(Data for this task)
import Summits.HodgeConjecture.HodgeConjecture.Theorems.Ring2WeilCoverageCMFieldIrrationalRows
import Summits.HodgeConjecture.HodgeConjecture.Theorems.Ring2WeilCoverageCMFieldNormWitnesses
import HarnessLib

/-!
# Weil-type components over quartic CM fields with NO RATIONAL DISCRIMINANT, V: the non-Galois field
# `ℚ(√-(3+√2))` — non-rational rows at the both-inert prime `103`, and the three «–» rows of §b03.5 ARE integer rows

research route conditional on HC_CM; not a corollary; Q11.4-sentence-2 already refuted in dim ≥ 3.
Cell `pub-hodge-ring2`, seat `ring2-b03` (gen 57); kernel certificates for the Weil-type family-coverage census
`HOME/WEIL-FAMILY-COVERAGE.md` §b03.5 (operator priority5 2026-08-22T11:46:08Z). Companion of
`Ring2WeilCoverageCMFieldNormParity.lean` / `…IrrationalRows.lean`. For the `D₄` field `E = ℚ(√-(3+√2))`
(`R = S² + 6S + 7`, `F = ℚ(√2)`, `σ = −(3+√2)`, class number 2) the Galois argument «a rational `n` has a
`Gal(F/ℚ)`-stable `T`» does not apply (the conjugate of an inert place may be SPLIT in `E/F`), and indeed:

* §1 NON-RATIONAL rows exist, but only where BOTH places of `F` over a prime `ℓ` are inert in `E/F` — first at
  `ℓ = 103` (then `113`, …; none inside `S6`): `σ ≡ 35, 62 (mod 103)` are both non-squares, so the norm-parity
  engine applies; instances `38 ∓ √2 = 41 + σ, 35 − σ` (norm `1442 = 2·7·103`): `[41 + σ] ≠ [c]`, `[35 − σ] ≠ [c]`
  for every `c ∈ ℚ^×` (`sqrtNegThreePlusSqrtTwo_irrational_rows`).
* §2 the CONVERSE certificate, generic: an integer norm witness `(A + Bσ)² − σ(C + Dσ)² = n·(u + vσ)` gives
  `[u + vσ] = [n]` (`mk_eq_mk_intCast_of_coords`; `[n]² = [1]` as squares are norms,
  `sq_mem_normUnitsSubgroup_cmField`).
* §3 the three rows `|T| = 2` inside `S6` of the `D₄` table of §b03.5 marked «least rational n: –» (search bound
  `n ≤ 400`) ARE integer-indexed rows, as the `T`-sets of §b03.5 predict (`T(3) = {1,2}`, `T(17) = {2,3}`,
  `T(23) = {1,4}`, `T(41) = {2,6}`): `[27+13√2] = [1173] = [3·17·23]`, `[38−5√2] = [697] = [17·41]`,
  `[44+5√2] = [2829] = [3·23·41]`, by explicit witnesses (PARI `rnfisnorm`, kit job j207641; each verified here by
  two `norm_num` identities); §4 likewise for the three «–» rows `|T| = 4` with a tabulated representative:
  `[33+14√2] = [2091]`, `[39−17√2] = [943]`, `[50+15√2] = [615]` (kit job j207906). So inside `S6` EVERY row of the
  `D₄` table has a rational member (`T(3), T(5), T(17), T(23), T(41)` span the even subsets of `S6`) — in contrast
  with the six Galois fields, where 100 tabulated rows inside `S6` have none (parts II–IV).

No named fact, no definition, no `sorry`; nothing about the Hodge conjecture is asserted.
References: [Deligne1982HodgeCycles] §4 p. 30 (1), Cor. 4.2, Lemma 4.6; [Landherr1936HermitianForms]. -/

noncomputable section

set_option linter.dupNamespace false

open Polynomial

namespace Summit.HodgeConjecture.HodgeConjecture.Ring2.WeilCoverageCM

open Literature.AlgebraicGeometry.Deligne1982
open Literature.AlgebraicGeometry.HodgeTheory (splitDiscriminantClassCM)

/-! ### §1 Non-rational rows of `ℚ(√-(3+√2))` at the both-inert prime `ℓ = 103` -/

/-- **ℚ(√-(3+√2)), `ℓ = 103`** (two roots `σ ≡ 35, 62 (mod 103)`, non-squares: every place of `F` over `103` is
inert in `E/F`): every `δ = u + vσ ∈ ℤ[σ]` with `N_{F/ℚ}(δ) = u² - 6uv + 7v² = 103·w`, `103 ∤ w`, has
`[δ] ≠ [c]` in `F^×/Nm_{E/F}(E^×)` for EVERY `c ∈ ℚ^×`. [cite: Deligne1982HodgeCycles, §4 p. 30 (1) and Cor. 4.2] -/
theorem sqrtNegThreePlusSqrtTwo_mk_ne_mk_ratCast_of_norm_oneHundredThree {R : Polynomial ℤ} (hR : R = X ^ 2 + C 6 * X + C 7)
    [Fact (Irreducible (realPolyQ R))] (u v w : ℤ) (hw : ¬ (103 : ℤ) ∣ w)
    (hN : u ^ 2 - 6 * u * v + 7 * v ^ 2 = 103 * w) (δ : (realField R)ˣ)
    (hδ : (δ : realField R) = AdjoinRoot.of (realPolyQ R) u + AdjoinRoot.of (realPolyQ R) v * AdjoinRoot.root (realPolyQ R))
    (c : ℚ) (γ : (realField R)ˣ) (hγ : (γ : realField R) = (c : realField R)) :
    (QuotientGroup.mk δ : cmNormResidueGroup R) ≠ QuotientGroup.mk γ := by
  haveI : Fact (Irreducible (cmPolyQ R)) := fact_irreducible_cmPolyQ_of_pos hR (by norm_num) (by norm_num) disc_not_sq_six_seven
  exact mk_ne_mk_ratCast_of_normParity hR 103 (by norm_num) 35 62 (by norm_num) (by norm_num) (by decide) (by decide)
    (by norm_num) (by norm_num) u v 0 w (by exact_mod_cast hw) (by rw [hN]; push_cast; ring) δ hδ c γ hγ

/-- **ℚ(√-(3+√2)): rows of §b03.5 with NO RATIONAL REPRESENTATIVE, in the kernel** — for `R = X ^ 2 + C 6 * X + C 7` LITERALLY and
each listed `(u, v)` (convention `√2 = −(σ + 3), i.e. σ = −(3+√2)`; `(u,v)` = least representative `δ` of the row `T` of §b03.5 on `{1, σ}`
— times the square shown, if `δ ∉ ℤ[σ]` —, with its norm `N_{F/ℚ}`:
  `(41,1)` = 38−√2 {(7,√2+3),(103,√2−38)}, N 1442;
  `(35,-1)` = 38+√2 {(7,√2+3),(103,√2+38)}, N 1442):
the class `[u + vσ]` differs from `[c]` for EVERY `c ∈ ℚ^×` — the component `W8.E.[u + vσ]` is none of the
integer-indexed rows `[n]` and not the split row. [cite: Deligne1982HodgeCycles, §4 p. 30 (1) and Cor. 4.2] -/
theorem sqrtNegThreePlusSqrtTwo_irrational_rows :
    haveI := fact_irreducible_realPolyQ_of_not_sq (R := X ^ 2 + C 6 * X + C 7) rfl disc_not_sq_six_seven
    ∀ uv ∈ [((41 : ℤ), (1 : ℤ)), (35, -1)],
      ∀ δ : (realField (X ^ 2 + C 6 * X + C 7))ˣ,
        (δ : realField (X ^ 2 + C 6 * X + C 7)) = AdjoinRoot.of (realPolyQ (X ^ 2 + C 6 * X + C 7)) (uv.1 : ℚ)
            + AdjoinRoot.of (realPolyQ (X ^ 2 + C 6 * X + C 7)) (uv.2 : ℚ) * AdjoinRoot.root (realPolyQ (X ^ 2 + C 6 * X + C 7)) →
        ∀ (c : ℚ) (γ : (realField (X ^ 2 + C 6 * X + C 7))ˣ), (γ : realField (X ^ 2 + C 6 * X + C 7)) = (c : realField (X ^ 2 + C 6 * X + C 7)) →
          (QuotientGroup.mk δ : cmNormResidueGroup (X ^ 2 + C 6 * X + C 7)) ≠ QuotientGroup.mk γ := by
  haveI := fact_irreducible_realPolyQ_of_not_sq (R := X ^ 2 + C 6 * X + C 7) rfl disc_not_sq_six_seven
  intro uv huv δ hδ c γ hγ
  obtain ⟨u, v⟩ := uv
  simp only [List.mem_cons, Prod.mk.injEq, List.not_mem_nil, or_false] at huv
  rcases huv with ⟨rfl, rfl⟩ | ⟨rfl, rfl⟩
  · exact sqrtNegThreePlusSqrtTwo_mk_ne_mk_ratCast_of_norm_oneHundredThree rfl 41 (1) (14) (by norm_num) (by norm_num) δ hδ c γ hγ
  · exact sqrtNegThreePlusSqrtTwo_mk_ne_mk_ratCast_of_norm_oneHundredThree rfl 35 (-1) (14) (by norm_num) (by norm_num) δ hδ c γ hγ

/-! ### §2 The converse certificate: `[u + vσ] = [n]` from an integer norm witness -/

/-- **Rational representative from a norm witness.** On Deligne's carriers `F = ℚ[S]/(R)`, `E = ℚ[T]/(R(T²))`,
`R = S² + pS + q`: integers `A, B, C, D` with `(A + Bσ)² - σ(C + Dσ)² = n·(u + vσ)` — i.e. the two coordinate
identities `X(A,B,C,D) = nu`, `Y(A,B,C,D) = nv` of `NormDescent.normForm_coords` — give `[u + vσ] = [n]` in
`F^×/Nm_{E/F}(E^×)` (`n·δ = Nm_{E/F}(x + yη)` is a norm, and `[n]² = [n²] = [1]` since squares of `F^×` are norms,
`sq_mem_normUnitsSubgroup_cmField`): the component `W8.E.[u + vσ]` IS the integer-indexed row `[n]`.
[cite: Deligne1982HodgeCycles, §4 p. 30 (1)] -/
theorem mk_eq_mk_intCast_of_coords {p q : ℤ} {R : Polynomial ℤ}
    (hR : R = X ^ 2 + C p * X + C q) [Fact (Irreducible (realPolyQ R))] [Fact (Irreducible (cmPolyQ R))]
    (u v n A B Cc D : ℤ)
    (hX : A ^ 2 - q * B ^ 2 + 2 * q * Cc * D - p * q * D ^ 2 = n * u)
    (hY : 2 * A * B - p * B ^ 2 - Cc ^ 2 + 2 * p * Cc * D - (p ^ 2 - q) * D ^ 2 = n * v)
    (δ : (realField R)ˣ)
    (hδ : (δ : realField R) = AdjoinRoot.of (realPolyQ R) u + AdjoinRoot.of (realPolyQ R) v * AdjoinRoot.root (realPolyQ R))
    (γ : (realField R)ˣ) (hγ : (γ : realField R) = AdjoinRoot.of (realPolyQ R) n) :
    (QuotientGroup.mk δ : cmNormResidueGroup R) = QuotientGroup.mk γ := by
  have key := normForm_coords hR (A : ℚ) (B : ℚ) (Cc : ℚ) (D : ℚ)
  have hXq : (A : ℚ) ^ 2 - q * (B : ℚ) ^ 2 + 2 * q * (Cc : ℚ) * D - p * q * (D : ℚ) ^ 2 = n * u := by
    exact_mod_cast hX
  have hYq : 2 * (A : ℚ) * B - p * (B : ℚ) ^ 2 - (Cc : ℚ) ^ 2 + 2 * p * (Cc : ℚ) * D
      - ((p : ℚ) ^ 2 - q) * (D : ℚ) ^ 2 = n * v := by
    exact_mod_cast hY
  rw [hXq, hYq, map_mul, map_mul] at key
  -- `[γ δ] = [1]`
  have h1 : (QuotientGroup.mk (γ * δ) : cmNormResidueGroup R) = splitDiscriminantClassCM R 2 := by
    refine mk_eq_splitDiscriminantClassCM_two_of_normForm (γ * δ)
      (AdjoinRoot.of (realPolyQ R) A + AdjoinRoot.of (realPolyQ R) B * AdjoinRoot.root (realPolyQ R))
      (AdjoinRoot.of (realPolyQ R) Cc + AdjoinRoot.of (realPolyQ R) D * AdjoinRoot.root (realPolyQ R)) 1 one_ne_zero ?_
    rw [key, one_pow, mul_one, Units.val_mul, hγ, hδ]
    ring
  rw [splitDiscriminantClassCM_two_eq_one, QuotientGroup.mk_mul] at h1
  -- `[γ]² = 1`
  have h2 : (QuotientGroup.mk (γ ^ 2) : cmNormResidueGroup R) = 1 :=
    (QuotientGroup.eq_one_iff _).2 (sq_mem_normUnitsSubgroup_cmField γ)
  rw [QuotientGroup.mk_pow, pow_two] at h2
  exact (eq_inv_of_mul_eq_one_right h1).trans (inv_eq_of_mul_eq_one_right h2)

/-! ### §3 `E = ℚ(√-(3+√2))`: the three rows `|T| = 2` inside `S6` of §b03.5 marked «least rational n: –» ARE
integer rows — `[27+13√2] = [3·17·23]`, `[38−5√2] = [17·41]`, `[44+5√2] = [3·23·41]` (the «–» was the search bound
`n ≤ 400`; witnesses found by PARI `rnfisnorm`, kit job j207641, verified here by `norm_num`) -/

/-- **`[27 + 13√2] = [1173]` for `ℚ(√-(3+√2))`** (`√2 = −(σ+3)`: `27 + 13√2 = −12 − 13σ`; `1173 = 3·17·23`,
`T = {(17,√2+6),(23,√2−5)}` = row `{3,4}` of §b03.5; witness `x = −134 − 80σ`, `y = 105 + 16σ`:
`x² − σy² = 1173·(−12 − 13σ)`). [cite: Deligne1982HodgeCycles, §4 p. 30 (1)] -/
theorem sqrtNegThreePlusSqrtTwo_mk_row34_eq_mk_1173 {R : Polynomial ℤ} (hR : R = X ^ 2 + C 6 * X + C 7)
    [Fact (Irreducible (realPolyQ R))] (δ : (realField R)ˣ)
    (hδ : (δ : realField R) = AdjoinRoot.of (realPolyQ R) (-12 : ℤ) + AdjoinRoot.of (realPolyQ R) (-13 : ℤ) * AdjoinRoot.root (realPolyQ R))
    (γ : (realField R)ˣ) (hγ : (γ : realField R) = AdjoinRoot.of (realPolyQ R) (1173 : ℤ)) :
    (QuotientGroup.mk δ : cmNormResidueGroup R) = QuotientGroup.mk γ := by
  haveI : Fact (Irreducible (cmPolyQ R)) := fact_irreducible_cmPolyQ_of_pos hR (by norm_num) (by norm_num) disc_not_sq_six_seven
  exact mk_eq_mk_intCast_of_coords hR (-12) (-13) 1173 (-134) (-80) 105 16 (by norm_num) (by norm_num) δ hδ γ hγ

/-- **`[38 − 5√2] = [697]` for `ℚ(√-(3+√2))`** (`38 − 5√2 = 53 + 5σ`; `697 = 17·41`, row `{3,6} = {(17,√2+6),(41,√2+17)}`;
witness `x = −150 − σ`, `y = 115 + 24σ`). [cite: Deligne1982HodgeCycles, §4 p. 30 (1)] -/
theorem sqrtNegThreePlusSqrtTwo_mk_row36_eq_mk_697 {R : Polynomial ℤ} (hR : R = X ^ 2 + C 6 * X + C 7)
    [Fact (Irreducible (realPolyQ R))] (δ : (realField R)ˣ)
    (hδ : (δ : realField R) = AdjoinRoot.of (realPolyQ R) (53 : ℤ) + AdjoinRoot.of (realPolyQ R) (5 : ℤ) * AdjoinRoot.root (realPolyQ R))
    (γ : (realField R)ˣ) (hγ : (γ : realField R) = AdjoinRoot.of (realPolyQ R) (697 : ℤ)) :
    (QuotientGroup.mk δ : cmNormResidueGroup R) = QuotientGroup.mk γ := by
  haveI : Fact (Irreducible (cmPolyQ R)) := fact_irreducible_cmPolyQ_of_pos hR (by norm_num) (by norm_num) disc_not_sq_six_seven
  exact mk_eq_mk_intCast_of_coords hR 53 5 697 (-150) (-1) 115 24 (by norm_num) (by norm_num) δ hδ γ hγ

/-- **`[44 + 5√2] = [2829]` for `ℚ(√-(3+√2))`** (`44 + 5√2 = 29 − 5σ`; `2829 = 3·23·41`, row `{4,6} = {(23,√2−5),(41,√2+17)}`;
witness `x = −293 + 18σ`, `y = −61 − 22σ`). [cite: Deligne1982HodgeCycles, §4 p. 30 (1)] -/
theorem sqrtNegThreePlusSqrtTwo_mk_row46_eq_mk_2829 {R : Polynomial ℤ} (hR : R = X ^ 2 + C 6 * X + C 7)
    [Fact (Irreducible (realPolyQ R))] (δ : (realField R)ˣ)
    (hδ : (δ : realField R) = AdjoinRoot.of (realPolyQ R) (29 : ℤ) + AdjoinRoot.of (realPolyQ R) (-5 : ℤ) * AdjoinRoot.root (realPolyQ R))
    (γ : (realField R)ˣ) (hγ : (γ : realField R) = AdjoinRoot.of (realPolyQ R) (2829 : ℤ)) :
    (QuotientGroup.mk δ : cmNormResidueGroup R) = QuotientGroup.mk γ := by
  haveI : Fact (Irreducible (cmPolyQ R)) := fact_irreducible_cmPolyQ_of_pos hR (by norm_num) (by norm_num) disc_not_sq_six_seven
  exact mk_eq_mk_intCast_of_coords hR 29 (-5) 2829 (-293) 18 (-61) (-22) (by norm_num) (by norm_num) δ hδ γ hγ

/-! ### §4 The same for the three rows `|T| = 4` inside `S6` with a tabulated representative: `[33+14√2] = [3·17·41]`,
`[39−17√2] = [23·41]`, `[50+15√2] = [3·5·41]` (kit job j207906) — so ALL six «–» rows of the `D₄` block of §b03.5 are
integer rows -/

/-- **`[33 + 14√2] = [2091]` for `ℚ(√-(3+√2))`** (`33 + 14√2 = −9 − 14σ`; `2091 = 3·17·41`, row
`{1,2,3,6} = T(3) △ T(17) △ T(41)`; witness `x = 222 + 113σ`, `y = 248 + 76σ`). [cite: Deligne1982HodgeCycles, §4 p. 30 (1)] -/
theorem sqrtNegThreePlusSqrtTwo_mk_row1236_eq_mk_2091 {R : Polynomial ℤ} (hR : R = X ^ 2 + C 6 * X + C 7)
    [Fact (Irreducible (realPolyQ R))] (δ : (realField R)ˣ)
    (hδ : (δ : realField R) = AdjoinRoot.of (realPolyQ R) (-9 : ℤ) + AdjoinRoot.of (realPolyQ R) (-14 : ℤ) * AdjoinRoot.root (realPolyQ R))
    (γ : (realField R)ˣ) (hγ : (γ : realField R) = AdjoinRoot.of (realPolyQ R) (2091 : ℤ)) :
    (QuotientGroup.mk δ : cmNormResidueGroup R) = QuotientGroup.mk γ := by
  haveI : Fact (Irreducible (cmPolyQ R)) := fact_irreducible_cmPolyQ_of_pos hR (by norm_num) (by norm_num) disc_not_sq_six_seven
  exact mk_eq_mk_intCast_of_coords hR (-9) (-14) 2091 222 113 248 76 (by norm_num) (by norm_num) δ hδ γ hγ

/-- **`[39 − 17√2] = [943]` for `ℚ(√-(3+√2))`** (`39 − 17√2 = 90 + 17σ`; `943 = 23·41`, row `{1,2,4,6} = T(23) △ T(41)`;
witness `x = −122 − 44σ`, `y = −270 − 51σ`). [cite: Deligne1982HodgeCycles, §4 p. 30 (1)] -/
theorem sqrtNegThreePlusSqrtTwo_mk_row1246_eq_mk_943 {R : Polynomial ℤ} (hR : R = X ^ 2 + C 6 * X + C 7)
    [Fact (Irreducible (realPolyQ R))] (δ : (realField R)ˣ)
    (hδ : (δ : realField R) = AdjoinRoot.of (realPolyQ R) (90 : ℤ) + AdjoinRoot.of (realPolyQ R) (17 : ℤ) * AdjoinRoot.root (realPolyQ R))
    (γ : (realField R)ˣ) (hγ : (γ : realField R) = AdjoinRoot.of (realPolyQ R) (943 : ℤ)) :
    (QuotientGroup.mk δ : cmNormResidueGroup R) = QuotientGroup.mk γ := by
  haveI : Fact (Irreducible (cmPolyQ R)) := fact_irreducible_cmPolyQ_of_pos hR (by norm_num) (by norm_num) disc_not_sq_six_seven
  exact mk_eq_mk_intCast_of_coords hR 90 17 943 (-122) (-44) (-270) (-51) (by norm_num) (by norm_num) δ hδ γ hγ

/-- **`[50 + 15√2] = [615]` for `ℚ(√-(3+√2))`** (`50 + 15√2 = 5 − 15σ`; `615 = 3·5·41`, row
`{1,2,5,6} = T(3) △ T(5) △ T(41)`; witness `x = 185 + 60σ`, `y = 70 − 5σ`). [cite: Deligne1982HodgeCycles, §4 p. 30 (1)] -/
theorem sqrtNegThreePlusSqrtTwo_mk_row1256_eq_mk_615 {R : Polynomial ℤ} (hR : R = X ^ 2 + C 6 * X + C 7)
    [Fact (Irreducible (realPolyQ R))] (δ : (realField R)ˣ)
    (hδ : (δ : realField R) = AdjoinRoot.of (realPolyQ R) (5 : ℤ) + AdjoinRoot.of (realPolyQ R) (-15 : ℤ) * AdjoinRoot.root (realPolyQ R))
    (γ : (realField R)ˣ) (hγ : (γ : realField R) = AdjoinRoot.of (realPolyQ R) (615 : ℤ)) :
    (QuotientGroup.mk δ : cmNormResidueGroup R) = QuotientGroup.mk γ := by
  haveI : Fact (Irreducible (cmPolyQ R)) := fact_irreducible_cmPolyQ_of_pos hR (by norm_num) (by norm_num) disc_not_sq_six_seven
  exact mk_eq_mk_intCast_of_coords hR 5 (-15) 615 185 60 70 (-5) (by norm_num) (by norm_num) δ hδ γ hγ

end Summit.HodgeConjecture.HodgeConjecture.Ring2.WeilCoverageCM

end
(End Data for this task)
**Task prompt:**
A single number, please: how many lines in the data above contain the string "where"?

**Written answer:**
2